Tests that use DNA from mother's blood to determine sex of fetus often effective

As a noninvasive method of determining the sex of a fetus, tests using cell-free fetal DNA obtained from the mother's blood after 7 weeks gestation performed well, while urine-based tests appear to be unreliable, according to a review and analysis of previous studies, reported in the August 10 issue of JAMA.
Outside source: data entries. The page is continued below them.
import Summits.HubbardSuperconductivity.HubbardSuperconductivity.Theorems.TwTipContinuation.Negative.AbstractTipShapeFalse

/-!
# Crux `PbContinuation` (stmt-HubbardSuperconductivity-0907; = `LevyLogBootstrap.Continuation`,
# `AnisotropyChord.Continuation`, `PolyaSchurPairBoson.Continuation`) — the EVENTUAL-IN-VOLUME walk
# shape is false: a crossing point `t_L ↑ 1` defeats every fixed-`t'` hypothesis (negative-side
# support, cdisprove cycle 1)

The crux's anchor has the quantifier shape `∀ t' ∈ (0,t₀), ∃ c(t'), ∃ L₀(t'), ∀ L ≥ L₀(t'), …`: the
threshold volume may depend on `t'`. Grant the prover EVERYTHING a "no phase transition at any fixed
`t' < 1`" theorem could give — every-GS order at EVERY `t < 1` (not only small `t`), with a
`t`-UNIFORM constant, UNIQUE ground states everywhere (so the degenerate-endpoint excuse of
`Negative/UniformWalkShapeFalse.lean` is gone) — but keep the threshold `L₀(t)` `t`-dependent, as in
the crux. This file records, sorry-free, that the endpoint can still be dark IN EVERY VOLUME: for the
volume-indexed affine families `A_L + tV_L = diag(0, t - 1 + 1/(L+1))`, `P = diag(0,1) ≥ 0`, each
fixed `t < 1` is lit (unique ground states `±e₁`, `⟨P⟩ = 1`) for all `L + 1 > 2/(1-t)`, while at
`t = 1` the matrix `diag(0, 1/(L+1))` has the unique, dark ground states `±e₀` for EVERY `L`. The
crossing point `t_L = 1 - 1/(L+1)` runs into the endpoint as the volume grows — the finite-volume
shadow of a transition AT the uniform point, which no fixed-`t'` information excludes. This is the
exact content of the caveat in the landed `PbContinuation.exists_nhds_forall_groundState_order`
("what the crux needs and this cannot give is volume-uniformity of the neighbourhood"): the
every-GS strict bound is open in `t` at fixed volume, but the neighbourhoods need not contain a
common left neighbourhood of `1`. Together with `IdeationR1K2.not_abstractContinuationShape`
(crossing at a fixed `t < 1`) and `not_abstractUniformWalkShape` (degenerate endpoint) it closes the
list of abstract escape routes: a proof of the crux must produce an `L`-UNIFORM left neighbourhood of
`t' = 1` on which the checkerboard Hubbard ground states stay ordered — i.e. model-specific control
at the uniform point itself.

* `not_abstractEventualWalkShape` — `¬ ∀ (A V : ℕ → Matrix (Fin 2) (Fin 2) ℝ) (P : Matrix (Fin 2)
  (Fin 2) ℝ), P.PosSemidef → (∀ t < 1, ∃ L₀, ∀ L ≥ L₀, every unit minimiser `v` of
  `⟨v,(A L + t V L)v⟩` has `1 ≤ ⟨v,Pv⟩`) → ∃ L₀, ∀ L ≥ L₀, every unit minimiser of
  `⟨v,(A L + V L)v⟩` has `0 < ⟨v,Pv⟩``.

Elementary linear algebra; folklore. (`toy_norm`, `toy_formA` reused from
`TwTipContinuation.Negative.AbstractTipShapeFalse`.)
-/

namespace Summit.HubbardSuperconductivity.PbContinuation.Negative

open Matrix
open Summit.HubbardSuperconductivity.TwTipContinuation.Negative (toy_norm toy_formA)

/-- `⟨v, (A_L + tV) v⟩ = (t − 1 + 1/(L+1)) v₁²` for `A_L = diag(0, −1 + 1/(L+1))`, `V = diag(0,1)`.
[folklore] -/
theorem eventualToy_form (L : ℕ) (t : ℝ) (v : Fin 2 → ℝ) :
    v ⬝ᵥ (Matrix.diagonal ![(0 : ℝ), -1 + 1 / ((L : ℝ) + 1)] + t • Matrix.diagonal ![(0 : ℝ), 1]) *ᵥ v =
      (t - 1 + 1 / ((L : ℝ) + 1)) * v 1 ^ 2 := by
  simp [Matrix.mulVec, dotProduct, Fin.sum_univ_two, Matrix.diagonal, Matrix.add_apply]
  ring

/-- At the endpoint: `⟨v, (A_L + V) v⟩ = v₁²/(L+1)`. [folklore] -/
theorem eventualToy_form_one (L : ℕ) (v : Fin 2 → ℝ) :
    v ⬝ᵥ (Matrix.diagonal ![(0 : ℝ), -1 + 1 / ((L : ℝ) + 1)] + Matrix.diagonal ![(0 : ℝ), 1]) *ᵥ v =
      (1 / ((L : ℝ) + 1)) * v 1 ^ 2 := by
  simp [Matrix.mulVec, dotProduct, Fin.sum_univ_two, Matrix.diagonal, Matrix.add_apply]
  ring

/-- **The eventual-in-volume walk shape is FALSE** (crossing point `t_L = 1 - 1/(L+1) ↑ 1`): with
`A_L = diag(0, -1 + 1/(L+1))`, `V_L = diag(0,1)`, `P = diag(0,1) ≥ 0`, every fixed `t < 1` is lit —
unique unit ground states `±e₁` with `⟨P⟩ = 1` — in all volumes `L + 1 > 2/(1-t)`, yet at `t = 1`
the unique ground states `±e₀` of `diag(0, 1/(L+1))` are dark in EVERY volume. Hence even "every-GS
order at every `t' < 1`, eventually in `L` with a `t'`-dependent threshold" (far more than the crux's
anchor) does not give order at `t' = 1` in any volume by bookkeeping: an `L`-uniform left
neighbourhood of the uniform point is the irreducible model-specific input. [folklore] -/
theorem not_abstractEventualWalkShape :
    ¬ (∀ (A V : ℕ → Matrix (Fin 2) (Fin 2) ℝ) (P : Matrix (Fin 2) (Fin 2) ℝ), P.PosSemidef →
        (∀ t : ℝ, t < 1 → ∃ L₀ : ℕ, ∀ L : ℕ, L₀ ≤ L → ∀ v : Fin 2 → ℝ,
          (v ⬝ᵥ v = 1 ∧ ∀ w : Fin 2 → ℝ, w ⬝ᵥ w = 1 →
              v ⬝ᵥ (A L + t • V L) *ᵥ v ≤ w ⬝ᵥ (A L + t • V L) *ᵥ w) → 1 ≤ v ⬝ᵥ P *ᵥ v) →
        ∃ L₀ : ℕ, ∀ L : ℕ, L₀ ≤ L → ∀ v : Fin 2 → ℝ,
          (v ⬝ᵥ v = 1 ∧ ∀ w : Fin 2 → ℝ, w ⬝ᵥ w = 1 →
              v ⬝ᵥ (A L + V L) *ᵥ v ≤ w ⬝ᵥ (A L + V L) *ᵥ w) → 0 < v ⬝ᵥ P *ᵥ v) := by
  intro h
  set A : ℕ → Matrix (Fin 2) (Fin 2) ℝ :=
    fun L => Matrix.diagonal ![(0 : ℝ), -1 + 1 / ((L : ℝ) + 1)] with hA
  set V : ℕ → Matrix (Fin 2) (Fin 2) ℝ := fun _ => Matrix.diagonal ![(0 : ℝ), 1] with hV
  have hP : (Matrix.diagonal ![(0 : ℝ), 1]).PosSemidef :=
    Matrix.PosSemidef.diagonal (by intro i; fin_cases i <;> simp)
  -- lit at every fixed `t < 1`, eventually in the volume (threshold `⌈2/(1-t)⌉`)
  have hlit : ∀ t : ℝ, t < 1 → ∃ L₀ : ℕ, ∀ L : ℕ, L₀ ≤ L → ∀ v : Fin 2 → ℝ,
      (v ⬝ᵥ v = 1 ∧ ∀ w : Fin 2 → ℝ, w ⬝ᵥ w = 1 →
          v ⬝ᵥ (A L + t • V L) *ᵥ v ≤ w ⬝ᵥ (A L + t • V L) *ᵥ w) →
        1 ≤ v ⬝ᵥ Matrix.diagonal ![(0 : ℝ), 1] *ᵥ v := by
    intro t ht
    refine ⟨⌈2 / (1 - t)⌉₊, ?_⟩
    rintro L hL v ⟨hn, hmin⟩
    have h1t : 0 < 1 - t := by linarith
    have hceil : 2 / (1 - t) ≤ (L : ℝ) := (Nat.le_ceil _).trans (by exact_mod_cast hL)
    have hL1 : 0 < (L : ℝ) + 1 := by positivity
    -- `1/(L+1) < (1-t)/2`, hence the `e₁`-coefficient is negative
    have hinv : 1 / ((L : ℝ) + 1) < 1 - t := by
      rw [div_lt_iff₀ hL1]
      have h2 : 2 ≤ (1 - t) * (L : ℝ) := by
        have := (div_le_iff₀ h1t).1 hceil
        linarith
      nlinarith
    have hcoef : t - 1 + ((L : ℝ) + 1)⁻¹ < 0 := by rw [← one_div]; linarith
    have h1 := hmin ![0, 1] (by simp [dotProduct, Fin.sum_univ_two])
    rw [hA, hV, eventualToy_form, eventualToy_form] at h1
    rw [toy_norm] at hn
    rw [toy_formA]
    simp at h1
    -- h1 : c * v 1 ^ 2 ≤ c with c < 0 ⇒ v 1 ^ 2 ≥ 1
    by_contra hc
    push Not at hc
    have h2 := mul_lt_mul_of_neg_left hc hcoef
    rw [mul_one] at h2
    linarith
  obtain ⟨L₀, hL₀⟩ := h A V _ hP hlit
  -- dark at the endpoint in EVERY volume: `e₀` is a ground state of `diag(0, 1/(L+1))`, `⟨P⟩ = 0`
  have hgs : (![1, 0] : Fin 2 → ℝ) ⬝ᵥ ![1, 0] = 1 ∧ ∀ w : Fin 2 → ℝ, w ⬝ᵥ w = 1 →
      ![1, 0] ⬝ᵥ (A L₀ + V L₀) *ᵥ ![1, 0] ≤ w ⬝ᵥ (A L₀ + V L₀) *ᵥ w := by
    refine ⟨by simp [dotProduct, Fin.sum_univ_two], fun w _ => ?_⟩
    rw [hA, hV, eventualToy_form_one, eventualToy_form_one]
    simp
    positivity
  have := hL₀ L₀ le_rfl ![1, 0] hgs
  rw [toy_formA] at this
  simp at this

end Summit.HubbardSuperconductivity.PbContinuation.Negative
Noninvasive prenatal determination of fetal sex could provide an important alternative to invasive cytogenetic determination, which is currently the gold standard for determining sex and single-gene disorders. Amniocentesis has small but measurable rates of procedure-related pregnancy loss; and sonography can be performed as early as 11 weeks' gestation to determine fetal sex, although not reliably, according to background information in the article. "The availability of a reliable noninvasive alternative to determine fetal sex would reduce unintended fetal losses and would presumably be welcomed by pregnant women carrying fetuses at risk for disorders," the authors write.

Using cell-free fetal DNA as a noninvasive method for prenatal determination of fetal sex provides an alternative to invasive techniques for some heritable disorders. In some countries, such as the Netherlands, the United Kingdom, France, and Spain, this testing has already transitioned to routine clinical care despite the absence of a formal assessment of its performance. "More recently, companies have begun offering this technology directly to the consumer over the Internet. The tests are marketed for nonmedical use to curious parents-to-be with promises in some cases of accuracy as high as 95 percent to 99 percent at as early as 5 to 7 weeks' gestation," according to background information in the article.

Stephanie A. Devaney, Ph.D., of the National Institutes of Health, Bethesda, Md., and colleagues performed a systematic review and meta-analysis of previous research to examine the analytic validity of cell-free fetal DNA testing, which describes the test's ability to detect Y chromosome sequences within maternal samples, as well as the clinical validity of the test, as indicated by its ability to correctly identify fetal sex. The researchers selected 57 studies (which included 80 data sets [representing 3,524 male-bearing pregnancies and 3,017 female-bearing pregnancies]) for inclusion in the analysis.

The researchers found that the overall performance of the tests had sensitivity of 95.4 percent, specificity of 98.6 percent, positive predictive value, 98.8 percent, and negative predictive value, 94.8 percent. Performance was high using maternal blood. DNA methodology and gestational age had the largest effects on test performance, with real-time quantitative polymerase chain reaction (RTQ-PCR) outperforming conventional PCR. Test performance was high if performed using RTQ-PCR on a blood sample taken at a time during pregnancy when sufficient cell-free fetal DNA was present (7 weeks' gestation or later), with the best performance after 20 weeks' gestation. Testing performed prior to 7 weeks' gestation using blood, and all tests using urine, were found unreliable.

"The improved performance with later gestation is likely attributable to the increased concentration of cell-free fetal DNA within maternal blood as the fetus and placenta develop. This would explain the poor performance of the test prior to 7 weeks' gestation and the near-perfect performance in the third trimester," the authors write.

The researchers suggest that this "technology can be useful in clinical settings for early detection of fetuses at risk for sex-linked disorders requiring follow-up testing."